====== TASK INPUTS

/-! ## §3 `ℚ(√-3,√-5)`: `R = S² + 16S + 4` (`η = √-3 + √-5`), biquadratic, `ℚ(√-3) ⊂ E` -/

section SqrtNeg3SqrtNeg5

variable {R : Polynomial ℤ}

/-- The `Fact` for `E = ℚ(√-3,√-5) = ℚ[T]/(T⁴ + 16T² + 4)` (discriminant `240 = 15·4²`). [folklore] -/
theorem sqrtNeg3SqrtNeg5_fact_cmPolyQ (hR : R = X ^ 2 + C 16 * X + C 4) : Fact (Irreducible (cmPolyQ R)) :=
  fact_irreducible_cmPolyQ_of_pos hR (by norm_num) (by norm_num)
    (not_sq_of_eq_nonsquare_mul_sq (n := 15) (not_isSquare_of_sq_lt_of_lt_sq (k := 3) (by norm_num) (by norm_num)) (m := 4)
      (by norm_num) (by norm_num))

/-- In `ℚ(√-3,√-5)`: `η' = -(η³ + 16η)/2 = 2η⁻¹` satisfies `η'² + η² + 16 = 0`. [folklore] -/
theorem sqrtNeg3SqrtNeg5_twist_sq (hR : R = X ^ 2 + C 16 * X + C 4) [Fact (Irreducible (cmPolyQ R))] :
    (-(cmRoot R ^ 3 + 16 * cmRoot R) / 2) ^ 2 + cmRoot R ^ 2 + ((16 : ℤ) : cmField R) = 0 := by
  have ht := cmRoot_quartic R hR
  push_cast at ht ⊢
  linear_combination (cmRoot R ^ 2 / 4 + 4) * ht

/-- In `ℚ(√-3,√-5)`: `i = -(η³ + 14η)/4` satisfies `i² + 3 = 0`. [folklore] -/
theorem sqrtNeg3SqrtNeg5_sqrtNegThree_sq (hR : R = X ^ 2 + C 16 * X + C 4) [Fact (Irreducible (cmPolyQ R))] :
    (-(cmRoot R ^ 3 + 14 * cmRoot R) / 4) ^ 2 + ((3 : ℤ) : cmField R) = 0 := by
  have ht := cmRoot_quartic R hR
  push_cast at ht ⊢
  linear_combination (cmRoot R ^ 2 / 16 + 3 / 4) * ht

/-- **`ℚ(√-3,√-5)/ℚ` is Galois.** [folklore] -/
theorem sqrtNeg3SqrtNeg5_isGalois (hR : R = X ^ 2 + C 16 * X + C 4) [Fact (Irreducible (cmPolyQ R))] :
    IsGalois ℚ (cmField R) :=
  isGalois_of_sq_add R hR _ (sqrtNeg3SqrtNeg5_twist_sq hR)

/-- **The rows `W8.ℚ(√-3,√-5).δ`: on EVERY row a CM eightfold with HC in the kernel** (`B⁴`, `B ~ C₁²`, `C₁` an elliptic
curve with CM by `ℚ(√-3)`). [cite: Gordon1999HodgeAVSurvey, Thm. 6.4] [cite: Deligne1982HodgeCycles, §5 (c) pp. 38–39] -/
theorem sqrtNeg3SqrtNeg5_carrier_rows_hodgeConjectureFor (hR : R = X ^ 2 + C 16 * X + C 4)
    [Fact (Irreducible (realPolyQ R))] (δ : cmNormResidueGroup R) :
    ∃ (A : AbelianVariety ℂ) (η : A ⟶ A) (h : complexBetti A.X 2),
      A.dim = 8 ∧ IsOfCMType A ∧ IsWeilTypeCM A η R 2 2 ∧ IsPolarizationClass A.dim A.X h ∧ RosatiCompatible A η h ∧
      HasWeilDiscriminantCM A η R 2 2 h δ ∧ HodgeConjectureFor A.dim A.X ∧
      weilClassesField A η (R.comp (X ^ 2)) (2 * 2) ≤ algebraicClasses A.X 2 := by
  haveI := sqrtNeg3SqrtNeg5_fact_cmPolyQ hR
  exact carrier_exists_cmEightfold_hodgeConjectureFor_of_sqrt R hR
    (roots_real_neg_of_quadratic hR (by norm_num) (by norm_num) (by norm_num)) _ (sqrtNeg3SqrtNeg5_twist_sq hR)
    (by norm_num) _ (sqrtNeg3SqrtNeg5_sqrtNegThree_sq hR) δ

/-- **All ranks over `ℚ(√-3,√-5)`: rows `W_{4n}.E.δ`, every `n ≥ 1` (`g = 4, 8, 12, …`), every `δ`** — a CM member of
induced type (from `ℚ(√-3)`), Weil type of `E`-rank `2n`, polarization class of discriminant `δ`, HC in the kernel,
`W_E ⊗ ℂ` algebraic. [cite: Gordon1999HodgeAVSurvey, Thm. 6.4] [cite: Deligne1982HodgeCycles, §5 (c) pp. 38–39] -/
theorem sqrtNeg3SqrtNeg5_carrier_allRanks_hodgeConjectureFor (hR : R = X ^ 2 + C 16 * X + C 4)
    [Fact (Irreducible (realPolyQ R))] {n : ℕ} (hn : 0 < n) (δ : cmNormResidueGroup R) :
    ∃ (A : AbelianVariety ℂ) (η : A ⟶ A) (h : complexBetti A.X 2),
      IsOfCMType A ∧ IsWeilTypeCM A η R 2 n ∧ IsPolarizationClass A.dim A.X h ∧ RosatiCompatible A η h ∧
      HasWeilDiscriminantCM A η R 2 n h δ ∧ HodgeConjectureFor A.dim A.X ∧
      weilClassesField A η (R.comp (X ^ 2)) (2 * n) ≤ algebraicClasses A.X n := by
  haveI := sqrtNeg3SqrtNeg5_fact_cmPolyQ hR
  exact carrier_exists_cmMember_hodgeConjectureFor_of_sqrt R hR
    (roots_real_neg_of_quadratic hR (by norm_num) (by norm_num) (by norm_num)) _ (sqrtNeg3SqrtNeg5_twist_sq hR)
    (by norm_num) _ (sqrtNeg3SqrtNeg5_sqrtNegThree_sq hR) hn δ

end SqrtNeg3SqrtNeg5

/-! ## §4 `ℚ(√-3(5+√5)/2)`: `R = S² + 15S + 45` (`η² = -3(5+√5)/2 = 3(ζ₅ - ζ₅⁻¹)²`), CYCLIC (conductor 60) -/

section SqrtNegThreeTimesFivePlusSqrtFiveHalf

variable {R : Polynomial ℤ}

/-- The `Fact` for `E = ℚ(√-3(5+√5)/2) = ℚ[T]/(T⁴ + 15T² + 45)` (discriminant `45 = 5·3²`). [folklore] -/
theorem sqrtNegThreeTimesFivePlusSqrtFiveHalf_fact_cmPolyQ (hR : R = X ^ 2 + C 15 * X + C 45) : Fact (Irreducible (cmPolyQ R)) :=
  fact_irreducible_cmPolyQ_of_pos hR (by norm_num) (by norm_num)
    (not_sq_of_eq_prime_mul_sq (ℓ := 5) Nat.prime_five (m := 3) (by norm_num) (by norm_num))

/-- In `ℚ(√-3(5+√5)/2)`: `η' = (η³ + 9η)/3` satisfies `η'² + η² + 15 = 0` (`η η'` is `3√5 = -(2η² + 15)`). [folklore] -/
theorem sqrtNegThreeTimesFivePlusSqrtFiveHalf_twist_sq (hR : R = X ^ 2 + C 15 * X + C 45) [Fact (Irreducible (cmPolyQ R))] :
    ((cmRoot R ^ 3 + 9 * cmRoot R) / 3) ^ 2 + cmRoot R ^ 2 + ((15 : ℤ) : cmField R) = 0 := by
  have ht := cmRoot_quartic R hR
  push_cast at ht ⊢
  linear_combination (cmRoot R ^ 2 / 9 + 1 / 3) * ht

/-- **`ℚ(√-3(5+√5)/2)/ℚ` is Galois.** [folklore] -/
theorem sqrtNegThreeTimesFivePlusSqrtFiveHalf_isGalois (hR : R = X ^ 2 + C 15 * X + C 45) [Fact (Irreducible (cmPolyQ R))] :
    IsGalois ℚ (cmField R) :=
  isGalois_of_sq_add R hR _ (sqrtNegThreeTimesFivePlusSqrtFiveHalf_twist_sq hR)

/-- **`Gal(ℚ(√-3(5+√5)/2)/ℚ)` is cyclic** (`σ : η ↦ (η³ + 9η)/3`, `σ²(η) = -η`). [folklore] -/
theorem sqrtNegThreeTimesFivePlusSqrtFiveHalf_isCyclic (hR : R = X ^ 2 + C 15 * X + C 45) [Fact (Irreducible (cmPolyQ R))] :
    IsCyclic (cmField R ≃ₐ[ℚ] cmField R) := by
  have ht := cmRoot_quartic R hR
  push_cast at ht
  refine isCyclic_of_sq_add R hR _ (sqrtNegThreeTimesFivePlusSqrtFiveHalf_twist_sq hR) (C (1 / 3 : ℚ) * (X ^ 3 + 9 * X)) ?_ ?_
  · simp only [map_add, map_mul, map_pow, aeval_X, aeval_C, map_div₀, map_one, map_ofNat]
    ring
  · simp only [map_add, map_mul, map_pow, aeval_X, aeval_C, map_div₀, map_one, map_ofNat]
    linear_combination (cmRoot R ^ 5 / 81 + 4 / 27 * cmRoot R ^ 3 + 2 / 9 * cmRoot R) * ht

/-- **The rows `W8.ℚ(√-3(5+√5)/2).δ`: on EVERY row a CM eightfold with HC in the kernel** (`A ≅ B⁴`, `B` a SIMPLE CM
surface). [cite: Pohlmann1968, Thm. 1] [cite: Deligne1982HodgeCycles, §5 (c) pp. 38–39] -/
theorem sqrtNegThreeTimesFivePlusSqrtFiveHalf_carrier_rows_hodgeConjectureFor (hR : R = X ^ 2 + C 15 * X + C 45)
    [Fact (Irreducible (realPolyQ R))] (δ : cmNormResidueGroup R) :
    ∃ (A : AbelianVariety ℂ) (η : A ⟶ A) (h : complexBetti A.X 2) (B : AbelianVariety ℂ),
      Nonempty (A ≅ ⨁ fun _ : Fin 4 => B) ∧ B.IsSimple ∧ B.dim = 2 ∧ IsOfCMType B ∧ A.dim = 8 ∧ IsOfCMType A ∧
      IsWeilTypeCM A η R 2 2 ∧ IsPolarizationClass A.dim A.X h ∧ RosatiCompatible A η h ∧
      HasWeilDiscriminantCM A η R 2 2 h δ ∧ HodgeConjectureFor A.dim A.X ∧
      weilClassesField A η (R.comp (X ^ 2)) (2 * 2) ≤ algebraicClasses A.X 2 := by
  haveI := sqrtNegThreeTimesFivePlusSqrtFiveHalf_fact_cmPolyQ hR
  have hroots := roots_real_neg_of_quadratic hR (by norm_num) (by norm_num) (by norm_num)
  haveI : IsCMField (cmField R) := isCMField_cmField hroots
  haveI := sqrtNegThreeTimesFivePlusSqrtFiveHalf_isGalois hR
  obtain ⟨hRm, hRdeg⟩ := monic_and_natDegree_of_quadratic R hR
  exact carrier_exists_cmEightfold_hodgeConjectureFor_of_isCyclic R hRm hRdeg hroots
    (sqrtNegThreeTimesFivePlusSqrtFiveHalf_isCyclic hR) δ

============

▸ **REQUIRED WORK**:
Everything from the line with "hRm hRdeg hroots" to the end of the listing above is to be set down exactly, both ends included.

▸ **FINISHED EXERCISE**:
  exact carrier_exists_cmEightfold_hodgeConjectureFor_of_isCyclic R hRm hRdeg hroots
    (sqrtNegThreeTimesFivePlusSqrtFiveHalf_isCyclic hR) δ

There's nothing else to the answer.